Too Much Time on my Hands

      I've realized that I'll never have so much free time again.  I can think of no better way to spend the dwindling days of my time in high school than to read a bunch of books.  During the first week of last month (March 2012) I decided to begin reading each of Time's Top 100 Novels.  This list includes what the magazine's book critics, Lev Grossman and Richard Lecayo, consider to be the best and most important pieces of fiction since Time Magazine began in 1923.  At first I planned to finish the list by the end of the school year.  Unfortunately this dream was dashed quickly when I realized that 100 books is likely more than I've read in my lifetime. 
http://entertainment.time.com/2005/10/16/all-time-100-novels/#all

      Before last month I had read 8 of the 100 books.  Most of these were read in English class but a few (Blood Meridian and A Clockwork Orange) were just for fun.  These eight books, which I may or may not reread for this blog, are as follows:
  1. The Lion, The Witch and the Wardrobe - C.S. Lewis (4th Grade, 2004)
  2. Watchmen - Alan Moore  (Summer, 2008)
  3. To Kill a Mockingbird - Harper Lee (9th Grade, 2009)
  4. Animal Farm - George Orwell (9th Grade, 2009)
  5. Blood Meridian - Cormac McCarthy (Summer, 2009)
  6. The Great Gatsby - F. Scott Fitzgerald (10th Grade, 2010)
  7. The Catcher in the Rye - J.D. Salinger (10th Grade, 2010)
  8. A Clockwork Orange - Anthony Burgess (Summer, 2010)
     Since I officially began my attempt at the list I have finished ten more books.  I will dedicate entries to each of these. Since March I have read:

    9.  The Corrections - Jonathan Franzen (March 2012)
   10. Light in August - William Faulkner (March 2012)
   11. The Sun Also Rises - Ernest Hemingway (March 2012)
   12. Play it as it Lays - Joan Didion (March 2012)
   13. Portnoy's Complaint - Phillip Roth (April 2012)
   14. Go Tell it on the Mountain - James Baldwin (April 2012)
   15. Lolita - Vladimir Nabokov (April 2012)
   16. Catch-22 - Joseph Heller (April 2012)
   17. Falconer - John Cheever (April 2012)
   18. Pale Fire - Vladimir Nabokov (April 2012)
 
   My 19th selection from the list is Richard Yates' Revolutionary Road.
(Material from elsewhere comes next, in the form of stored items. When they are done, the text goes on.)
/-- **Assembly of the split of `AscentConjugationSolvable`**: reciprocity ascent along Galois layers of prime
degree (`CyclicPrimeAscent`, hypothesis `hUp`) and reciprocity descent along Galois layers of prime degree
(`CyclicPrimeDescent`, hypothesis `hDown`) imply the crux — reciprocity over totally real and CM fields gives
reciprocity over every conjugation-solvable field.  Given the witness `F₀ ⊆ F ⊆ E` (`F₀` totally real, `E/F₀`
Galois solvable): `E/F` is Galois with solvable group; if `[E:F] = 1`, `F/F₀` is Galois solvable (transport of
`IsGalois`/`IsSolvable` along `F ≃ₐ[F₀] E`) and either `[F:F₀] = 1` (`F` is totally real, hypothesis) or
reciprocity ascends from `F₀` to `F`; else it ascends from `F₀` to `E` and descends from `E` to `F`.  The CM half
of the hypothesis is not needed (CM fields are quadratic over totally real ones).
[cite: ArthurClozelAMS120, Ch. 3 Thm. 4.2 and Thm. 6.2] -/
theorem ascentConjugationSolvable_of_cyclicPrime
    (hUp : ∀ (K L : Type) [Field K] [NumberField K] [Field L] [NumberField L] [Algebra K L] [IsGalois K L],
      (Module.finrank K L).Prime →
      (∃ R : ReciprocityData K, ∀ n : ℕ, 0 < n →
        ∀ hcpt : Literature.NumberTheory.Automorphic.isCompact_glFiniteIntegralLevel n K,
          GlobalLanglandsCorrespondenceGLn n K R hcpt) →
      ∃ R : ReciprocityData L, ∀ n : ℕ, 0 < n →
        ∀ hcpt : Literature.NumberTheory.Automorphic.isCompact_glFiniteIntegralLevel n L,
          GlobalLanglandsCorrespondenceGLn n L R hcpt)
    (hDown : ∀ (K L : Type) [Field K] [NumberField K] [Field L] [NumberField L] [Algebra K L] [IsGalois K L],
      (Module.finrank K L).Prime →
      (∃ R : ReciprocityData L, ∀ n : ℕ, 0 < n →
        ∀ hcpt : Literature.NumberTheory.Automorphic.isCompact_glFiniteIntegralLevel n L,
          GlobalLanglandsCorrespondenceGLn n L R hcpt) →
      ∃ R : ReciprocityData K, ∀ n : ℕ, 0 < n →
        ∀ hcpt : Literature.NumberTheory.Automorphic.isCompact_glFiniteIntegralLevel n K,
          GlobalLanglandsCorrespondenceGLn n K R hcpt) :
    Summit.Langlands.Langlands.Theses.SmithKummerSeed.AscentConjugationSolvable := by
  intro hTRCM F _ _ hF
  obtain ⟨F₀, E, iF₀, iNF₀, iE, iNE, iA₀, iA, iA₀E, iST, iGal, hTR, hsolv⟩ := hF
  letI := iF₀; letI := iNF₀; letI := iE; letI := iNE; letI := iA₀; letI := iA; letI := iA₀E
  haveI := iST; haveI := iGal; haveI := hTR; haveI := hsolv
  have hF₀ : (∃ R : ReciprocityData F₀, ∀ n : ℕ, 0 < n →
        ∀ hcpt : Literature.NumberTheory.Automorphic.isCompact_glFiniteIntegralLevel n F₀,
          GlobalLanglandsCorrespondenceGLn n F₀ R hcpt) := hTRCM F₀ (Or.inl hTR)
  haveI : FiniteDimensional F₀ E := Module.Finite.of_restrictScalars_finite ℚ F₀ E
  haveI : FiniteDimensional F₀ F := Module.Finite.of_restrictScalars_finite ℚ F₀ F
  haveI : FiniteDimensional F E := Module.Finite.of_restrictScalars_finite ℚ F E
  -- `E/F` is Galois with solvable group (a subgroup of `Gal(E/F₀)` via restriction of scalars)
  haveI : IsGalois F E := IsGalois.tower_top_of_isGalois F₀ F E
  let res : (E ≃ₐ[F] E) →* (E ≃ₐ[F₀] E) :=
    { toFun := fun e => e.restrictScalars F₀
      map_one' := by ext; rfl
      map_mul' := fun _ _ => by ext; rfl }
  have hres : Function.Injective res := fun e₁ e₂ h => by
    ext x
    exact AlgEquiv.congr_fun h x
  haveI : IsSolvable (E ≃ₐ[F] E) := solvable_of_solvable_injective hres
  by_cases hFE : Module.finrank F E = 1
  · -- degenerate top layer: `F ≃ E` over `F₀`, so `F/F₀` is itself Galois with solvable group
    have hbij : Function.Bijective (algebraMap F E) :=
      (Algebra.finrank_eq_one_iff_bijective_algebraMap).mp hFE
    let e : F ≃ₐ[F₀] E := AlgEquiv.ofBijective (IsScalarTower.toAlgHom F₀ F E) hbij
    haveI : IsGalois F₀ F := IsGalois.of_algEquiv e.symm
    haveI : IsSolvable (F ≃ₐ[F₀] F) :=
      solvable_of_surjective (f := e.symm.autCongr.toMonoidHom) e.symm.autCongr.surjective
    by_cases hF₀F : Module.finrank F₀ F = 1
    · -- doubly degenerate: `F ≃ F₀` is totally real
      have hbij₀ : Function.Bijective (algebraMap F₀ F) :=
        (Algebra.finrank_eq_one_iff_bijective_algebraMap).mp hF₀F
      haveI : NumberField.IsTotallyReal F :=
        NumberField.IsTotallyReal.ofRingEquiv (RingEquiv.ofBijective (algebraMap F₀ F) hbij₀)
      exact hTRCM F (Or.inl inferInstance)
    · exact recip_ascent_of_isSolvable hUp _ F₀ F rfl
        (lt_of_le_of_ne (Nat.succ_le_of_lt Module.finrank_pos) (Ne.symm hF₀F)) hF₀
  · have hltFE : 1 < Module.finrank F E :=
      lt_of_le_of_ne (Nat.succ_le_of_lt Module.finrank_pos) (Ne.symm hFE)
    have hltE : 1 < Module.finrank F₀ E :=
      calc 1 < Module.finrank F E := hltFE
        _ ≤ Module.finrank F₀ F * Module.finrank F E := Nat.le_mul_of_pos_left _ Module.finrank_pos
        _ = Module.finrank F₀ E := Module.finrank_mul_finrank F₀ F E
    exact recip_descent_of_isSolvable hDown _ F E rfl hltFE
      (recip_ascent_of_isSolvable hUp _ F₀ E rfl hltE hF₀)

/-- **The split, by name**: the two ROUTE ITEMS `SmithKummerSeed.CyclicPrimeAscent` (stmt-Langlands-18649) and
`SmithKummerSeed.CyclicPrimeDescent` (stmt-Langlands-18645) imply the crux `SmithKummerSeed.AscentConjugationSolvable`
(stmt-Langlands-1094) — the glue of the decomposition, literally over the route decls (for `route edit --split …
--glue-by`). [cite: ArthurClozelAMS120, Ch. 3 Thm. 4.2 and Thm. 6.2] -/
theorem ascentConjugationSolvable_of_pieces
    (hUp : Summit.Langlands.Langlands.Theses.SmithKummerSeed.CyclicPrimeAscent)
    (hDown : Summit.Langlands.Langlands.Theses.SmithKummerSeed.CyclicPrimeDescent) :
    Summit.Langlands.Langlands.Theses.SmithKummerSeed.AscentConjugationSolvable :=
  ascentConjugationSolvable_of_cyclicPrime hUp hDown

/-- **The glue item, by name**: the route's support item `SmithKummerSeed.AscentConjugationSolvableOfCyclicPrime`
(stmt-Langlands-19073, `CyclicPrimeAscent → CyclicPrimeDescent → AscentConjugationSolvable`) holds — so the crux
`AscentConjugationSolvable` (stmt-Langlands-1094) is DERIVED from the two pieces. A prover lands this file verbatim as
`Summits/Langlands/Langlands/Theorems/SmithKummerSeedAscentConjugationSolvableSplit.lean --workitem stmt-Langlands-19073`.
[cite: ArthurClozelAMS120, Ch. 3 Thm. 4.2 and Thm. 6.2] -/
theorem ascentConjugationSolvableOfCyclicPrime_proof :
    Summit.Langlands.Langlands.Theses.SmithKummerSeed.AscentConjugationSolvableOfCyclicPrime :=
  fun hUp hDown => ascentConjugationSolvable_of_pieces hUp hDown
I will do my best to post entries on the first 9 books before I finish number 10.  I think undertakings like this are the kind Drake and Lil Wayne had in mind when they said YOLO.  With the words of those two legends in my mind I go forward in my quest.  Foolhardy as it may seem I'm more than motivated to read 82 more books, whether I finish by the year's end or not.